Эта немая сцена в переводе обозначала то, что самовар под березками и что Секрет прохлаждается там с какими-то хорошими господами. Оставалось идти под березки - очень веселое и тенистое место днем, - господа весьма "уважали" эти березки. Ночевать летом в избушке Секрета нечего было и думать, потому что там вечно стояла какая-то отчаянная кислая духота, и охотники обыкновенно располагались под открытым небом у огонька.
- В самый раз, вашескородие... прреотлично! - встретил меня Секрет, торопливо вскакивая с земли. - А мы тут с Евстратом Семеновичем чаишко швыркаем и насчет мухи...
Прямо на траве стоял кипевший самовар, тут же торчала початая бутылка водки и какая-то сомнительная снедь в измятой газетной бумаге; огонек едва дымил, отгоняя зудевших в воздухе комаров, а около него, растянувшись на траве, лежал громадного роста "мушина", как говорят горничные. По длиннополому сюртуку, красной рубахе навыпуск и подстриженным в скобку волосам лежавшего "мущину" нельзя было отнести в разряд настоящих господ, а скорее это был какой-нибудь гуртовщик или прасол. Прислоненное к дереву дешевенькое тульское ружье и развешанные на сучьях какие-то лядунки доказывали несомненную принадлежность "мущины" к лику охотников.
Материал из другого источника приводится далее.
/-!
# `BalabanUV.Beta.FP.MixVertexLimit` — road «FP» for binder row D1, `RESIDUAL-FP.md` ROW #14 ∕ R-FP-41 (b) (owner, gen 10): THE MIXED BI-VERTEX `mixOfK K N M₂`
# (field column at the first bond, multiplier column at the second) IS LIPSCHITZ IN `(K, M₂)`, HENCE ITS CONSTRUCTED LIMIT ALONG (CONV-C)-TYPE RATES IS THE MIXED
# BI-VERTEX OF THE LIMITS — the second summand of `W2OfK` (the twin of `BiVertexLimit` for `vertex2OfK`); + its change of leg units (family form)

HONEST DEPENDENCY (page 1, mandatory): continuum YM on T⁴ ⇐ BetaPertH ∧ nine spine estimates (0/9 proved); BetaPertH ⇐ (D1) ∧ (D4) ∧ CAP+tail;
G-an2-4 gates asym, D1 and NE2/3/4.  HONEST FRAMING (cell contract, verbatim): «discharging `BetaPertH` makes Bałaban's UV stability UNCONDITIONAL —
a real constructive-QFT result; it is NOT the continuum limit and NOT the Clay problem.»  THIS MODULE is [folklore] kernel bookkeeping (absolutely
convergent lattice sums, explicit constants; no `def`, no `def … : Prop`, nothing cited, 0 sorry).  Every rate ∕ row below is a HYPOTHESIS SHAPE with free
constants (X1-type data for a resolvent family and a field–multiplier table family), asserted for no object of Bałaban's.  0∕4 row-D1 binders; NOT X1, NOT row
#14 for the literal, NOT (G-mix-W), NOT (ASYMP), NOT D1, NOT BetaPertH, NOT continuum, NOT Clay.  «not in print; our bookkeeping».

ABSOLUTE RULE (cell charter, verbatim): «No internally-minted statement may enter as a cited fact. Every hypothesis is either kernel-proved in this package or a
verbatim quotation of a PUBLISHED theorem with page reference. The manuscript(s) under audit are NOT citable for their own disputed steps — they are the thing
under adjudication; programme-internal (2001/route/tribunal) claims are never citable.»

WHY.  The literal's second-order slot is `W2OfK = vertex2OfK + mixOfK + mixOfK′ + dM (K2OfK …)` (`SecondOrderResponse`, by definition; an2's `W2SymOfK` its
symmetrisation).  Row #14's displayed `hsplit` puts the bi-vertex summand into the (ASYMP) socket and the REST into `Wx m`, whose constructed limit must be
identified summand by summand (`BiVertexLimit.limTabOf_add_of_tendsto` needs entrywise convergence of each summand).  `BiVertexLimit` did the bi-vertex; this file
does the two MIXED summands: `mixOfK K N M₂ μ y ν y′ = vertexOfK K N (κ u ↦ vertexOfM K N (M₂ κ u) ν y′) μ y` has a LOCAL inner family (localised at the fine
bond `u` itself, because `M₂ κ u` is), so the outer level is EXACTLY asym1's `HessKerRate.vertexFamily_vertexOfK_sub`; the inner level is a coarse-indexed
superposition `cwsum` of uniformly localised tables (§1, via `BiVertexLimit.biLoc_wsum_(sub_)unif`).  Under R-FP-41 (the (j, m)-families of record) the multiplier
tables for m ≥ 2 are the EXPLICIT composite-averaging jets, so their rows are letters about explicit objects.

CONTENT.
* §1 [folklore] `unitW_mixOfK` (family form of `SecondOrderUnits.mixOfK_unit`); coarse-indexed superpositions with UNIFORMLY localised kernels:
  `biLoc_cwsum_unif`, `biLoc_cwsum_sub_unif` (extension by zero `onLat` + `BiVertexLimit.biLoc_wsum_(sub_)unif`).
* §2 [folklore] the inner multiplier vertex `vertexOfM K N T ν y′` for tables uniformly localised at a fixed fine pair: `biLoc_vertexOfM_unif`,
  `biLoc_vertexOfM_sub_unif` (Lipschitz in `(K, T)`; weights = the multiplier column `colM K`, decaying from `N•y′`).
* §3 [folklore] the inner families of `mixOfK` are `LocStencil`: `locStencil_innerMix`, `locStencil_innerMix_sub` (from `LocStencilFM N M₂ C₂ m`, separation weight
  dropped); **`biLoc_mixOfK_sub`** (THE MIXED BI-VERTEX IS LIPSCHITZ IN `(K, M₂)`, one-centre `BiLoc` at `(N•y, N•y)`, rate `m/2`, explicit constant),
  **`biLoc_mixOfK_rate`**, **`limTabOf_mixOfK_eq`**, `tendsto_mixOfK`, and the exchanged order `tendsto_mixOfK_swap` ∕ **`limTabOf_mixOfK_swap_eq`**
  (the third summand `mixOfK … ν y′ μ y`).
Provenance: road FP OWNER b2b-balaban-beta-d1-p3 gen 10 (prover-b2b-balaban-beta-d1-p3-g10-0), 2026-08-21, row #14 ∕ R-FP-41 (b).
-/

noncomputable section
/-- **Vanishing of the centred moments** at `β = 0`: for base points injective mod `S` on a
non-empty index set `A` with `A.card < S` and planes `(a i, b i)` with `a i ≠ b i`,
`∫ ∏_{i ∈ A} cobs ρ (x i) (a i) (b i) dHaar^{⊗ edges} = 0` — the private edge of the
torus-minimal plaquette is integrated out first and its factor averages to zero by right
invariance of Haar. -/
theorem integral_prod_cobs_eq_zero [SecondCountableTopology G] {S : ℕ} [NeZero S]
    (ρ : G →* Matrix (Fin N) (Fin N) ℂ) (hρ : Continuous ρ) {n : ℕ} (x : Fin n → Fin 4 → ℤ)
    (a b : Fin n → Fin 4) (hab : ∀ i, a i ≠ b i) (A : Finset (Fin n)) (hA : A.Nonempty)
    (hinj : ∀ i ∈ A, ∀ j ∈ A, Torus.proj S (x i) = Torus.proj S (x j) → i = j)
    (hcard : A.card < S) :
    ∫ U, ∏ i ∈ A, cobs ρ (x i) (a i) (b i) U
      ∂(Measure.pi fun _ : Edge 4 S => haarProbability G) = 0 := by
  classical
  obtain ⟨i₀, hi₀, hpriv⟩ := exists_private_index x A hA hinj hcard
  obtain ⟨C, hC0, hC⟩ := exists_bound_cobs ρ hρ
  obtain ⟨B, hB0, hB⟩ := exists_bound_trace_re_nonneg ρ hρ
  set p₀ := Torus.proj S (x i₀) with hp₀
  set E₀ : Edge 4 S := (p₀, a i₀) with hE₀
  -- which edges can be `E₀`: only the first edge of the own plaquette
  have hedge : ∀ i ∈ A, ∀ ε : Fin 4 → ℤ, (∀ l, ε l = 0 ∨ ε l = 1) → ∀ c : Fin 4,
      ((Torus.proj S (x i + ε), c) : Edge 4 S) = E₀ → ε = 0 ∧ i = i₀ ∧ c = a i₀ := by
    intro i hi ε hε c heq
    rw [hE₀, Prod.mk.injEq] at heq
    obtain ⟨h0, hii⟩ := hpriv ε hε i hi heq.1.symm
    exact ⟨h0, hii, heq.2⟩
  have hbase : ∀ i, Torus.proj S (x i) = Torus.proj S (x i + 0) := fun i => by rw [add_zero]
  -- holonomies of the other plaquettes do not see `E₀`
  have hother : ∀ i ∈ A, i ≠ i₀ → ∀ (U : GaugeConfig 4 S G) (g : G),
      cobs ρ (x i) (a i) (b i) (Function.update U E₀ g) = cobs ρ (x i) (a i) (b i) U := by
    intro i hi hne U g
    unfold cobs
    rw [plaquetteHolonomy_update_of_ne]
    · rw [hbase i]; intro heq
      exact hne (hedge i hi 0 zero_zero_or_one _ heq).2.1
    · rw [proj_add_single]; intro heq
      exact single_ne_zero' _ (hedge i hi _ (single_zero_or_one _) _ heq).1
    · rw [proj_add_single]; intro heq
      exact single_ne_zero' _ (hedge i hi _ (single_zero_or_one _) _ heq).1
    · rw [hbase i]; intro heq
      exact hne (hedge i hi 0 zero_zero_or_one _ heq).2.1
  -- the own holonomy is `U E₀ * M U` with `M` blind to `E₀`
  set M : GaugeConfig 4 S G → G := fun U =>
    U (Literature.MathematicalPhysics.QuantumFieldTheory.Site.shift p₀ (a i₀), b i₀) *
      (U (Literature.MathematicalPhysics.QuantumFieldTheory.Site.shift p₀ (b i₀), a i₀))⁻¹ *
        (U (p₀, b i₀))⁻¹ with hM
  have hhol : ∀ U : GaugeConfig 4 S G, plaquetteHolonomy U p₀ (a i₀) (b i₀) = U E₀ * M U := by
    intro U; simp only [plaquetteHolonomy, hM, hE₀, mul_assoc]
  have hne2 : (Literature.MathematicalPhysics.QuantumFieldTheory.Site.shift p₀ (a i₀), b i₀) ≠ E₀ := by
    rw [hp₀, proj_add_single]; intro heq
    exact hab i₀ (hedge i₀ hi₀ _ (single_zero_or_one _) _ heq).2.2.symm
  have hne3 : (Literature.MathematicalPhysics.QuantumFieldTheory.Site.shift p₀ (b i₀), a i₀) ≠ E₀ := by
    rw [hp₀, proj_add_single]; intro heq
    exact single_ne_zero' _ (hedge i₀ hi₀ _ (single_zero_or_one _) _ heq).1
  have hne4 : ((p₀, b i₀) : Edge 4 S) ≠ E₀ := by
    rw [hp₀, hbase i₀]; intro heq
    exact hab i₀ (hedge i₀ hi₀ 0 zero_zero_or_one _ heq).2.2.symm
  have hM_upd : ∀ U g, M (Function.update U E₀ g) = M U := by
    intro U g
    simp only [hM, Function.update_of_ne hne2, Function.update_of_ne hne3, Function.update_of_ne hne4]
  -- measurability
  have hcoord : ∀ e : Edge 4 S, Measurable fun U : GaugeConfig 4 S G => U e := fun e =>
    measurable_pi_apply e
  have hmeasM : Measurable M := by
    simp only [hM]
    exact ((hcoord _).mul (hcoord _).inv).mul (hcoord _).inv
  have hmeas_cobs : ∀ i, Measurable (cobs (S := S) ρ (x i) (a i) (b i)) := fun i =>
    (continuous_cobs ρ hρ (x i) (a i) (b i)).measurable
  -- split off the `i₀` factor
  set Ψ : GaugeConfig 4 S G → ℝ := fun U => ∏ i ∈ A.erase i₀, cobs ρ (x i) (a i) (b i) U with hΨ
  have hsplit : ∀ U : GaugeConfig 4 S G, ∏ i ∈ A, cobs ρ (x i) (a i) (b i) U =
      ((fun g : G => (ρ g).trace.re) (U E₀ * M U) - ∫ g, (ρ g).trace.re ∂haarProbability G) * Ψ U := by
    intro U
    rw [← Finset.mul_prod_erase A _ hi₀]
    congr 1
    show cobs ρ (x i₀) (a i₀) (b i₀) U = _
    unfold cobs haarTraceRe
    rw [← hp₀, hhol U]
  simp_rw [hsplit]
  refine integral_centred_private_eq_zero (haarProbability G) E₀ (f := fun g : G => (ρ g).trace.re)
    ((continuous_trace_re ρ hρ).measurable) (Cf := B) hB (h := M) hM_upd hmeasM (Ψ := Ψ) ?_ ?_
    (CΨ := C ^ (A.erase i₀).card) ?_
  · intro U g
    simp only [hΨ]
    refine Finset.prod_congr rfl fun i hi => ?_
    exact hother i (Finset.mem_of_mem_erase hi) (Finset.ne_of_mem_erase hi) U g
  · simp only [hΨ]
    exact Finset.measurable_prod _ fun i _ => hmeas_cobs i
  · intro U
    simp only [hΨ]
    rw [Finset.abs_prod]
    calc ∏ i ∈ A.erase i₀, |cobs ρ (x i) (a i) (b i) U| ≤ ∏ _i ∈ A.erase i₀, C :=
          Finset.prod_le_prod (fun i _ => abs_nonneg _) fun i _ => hC _ _ _ _ _
      _ = C ^ (A.erase i₀).card := Finset.prod_const C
- Они по торговой части, из Пластунского завода, - лебезил Секрет, закручивая усы. - Может, слыхали: Важенин, Евстрат Семеныч?.. Бакалейное и колониальное заведение и галантереи...
- Не ври ты, ради Христа, - отозвался лениво Важенин, не поворачивая головы в мою сторону. - Полфунта чаю да голова сахару - вот и вся наша колониальная торговля...
Важенин тихо засмеялся пьяным самодовольным смехом и сел. Это был видный черноволосый мужчина под сорок; свежее румяное лицо, окладистая черная, как смоль, бородка, белыезубы и певучий грудной тенорок делали его моложе своих лет, и он смотрел настоящим молодцом. Серые глаза, опушенные длинными загнутыми ресницами, заметно слипались, потому что Важенин был "в разу" и сильно раскачивался на месте. Это лицо и особенно ленивая улыбка показались мне знакомы, но я не мог припомнить в числе моих знакомых фамилию Важенин.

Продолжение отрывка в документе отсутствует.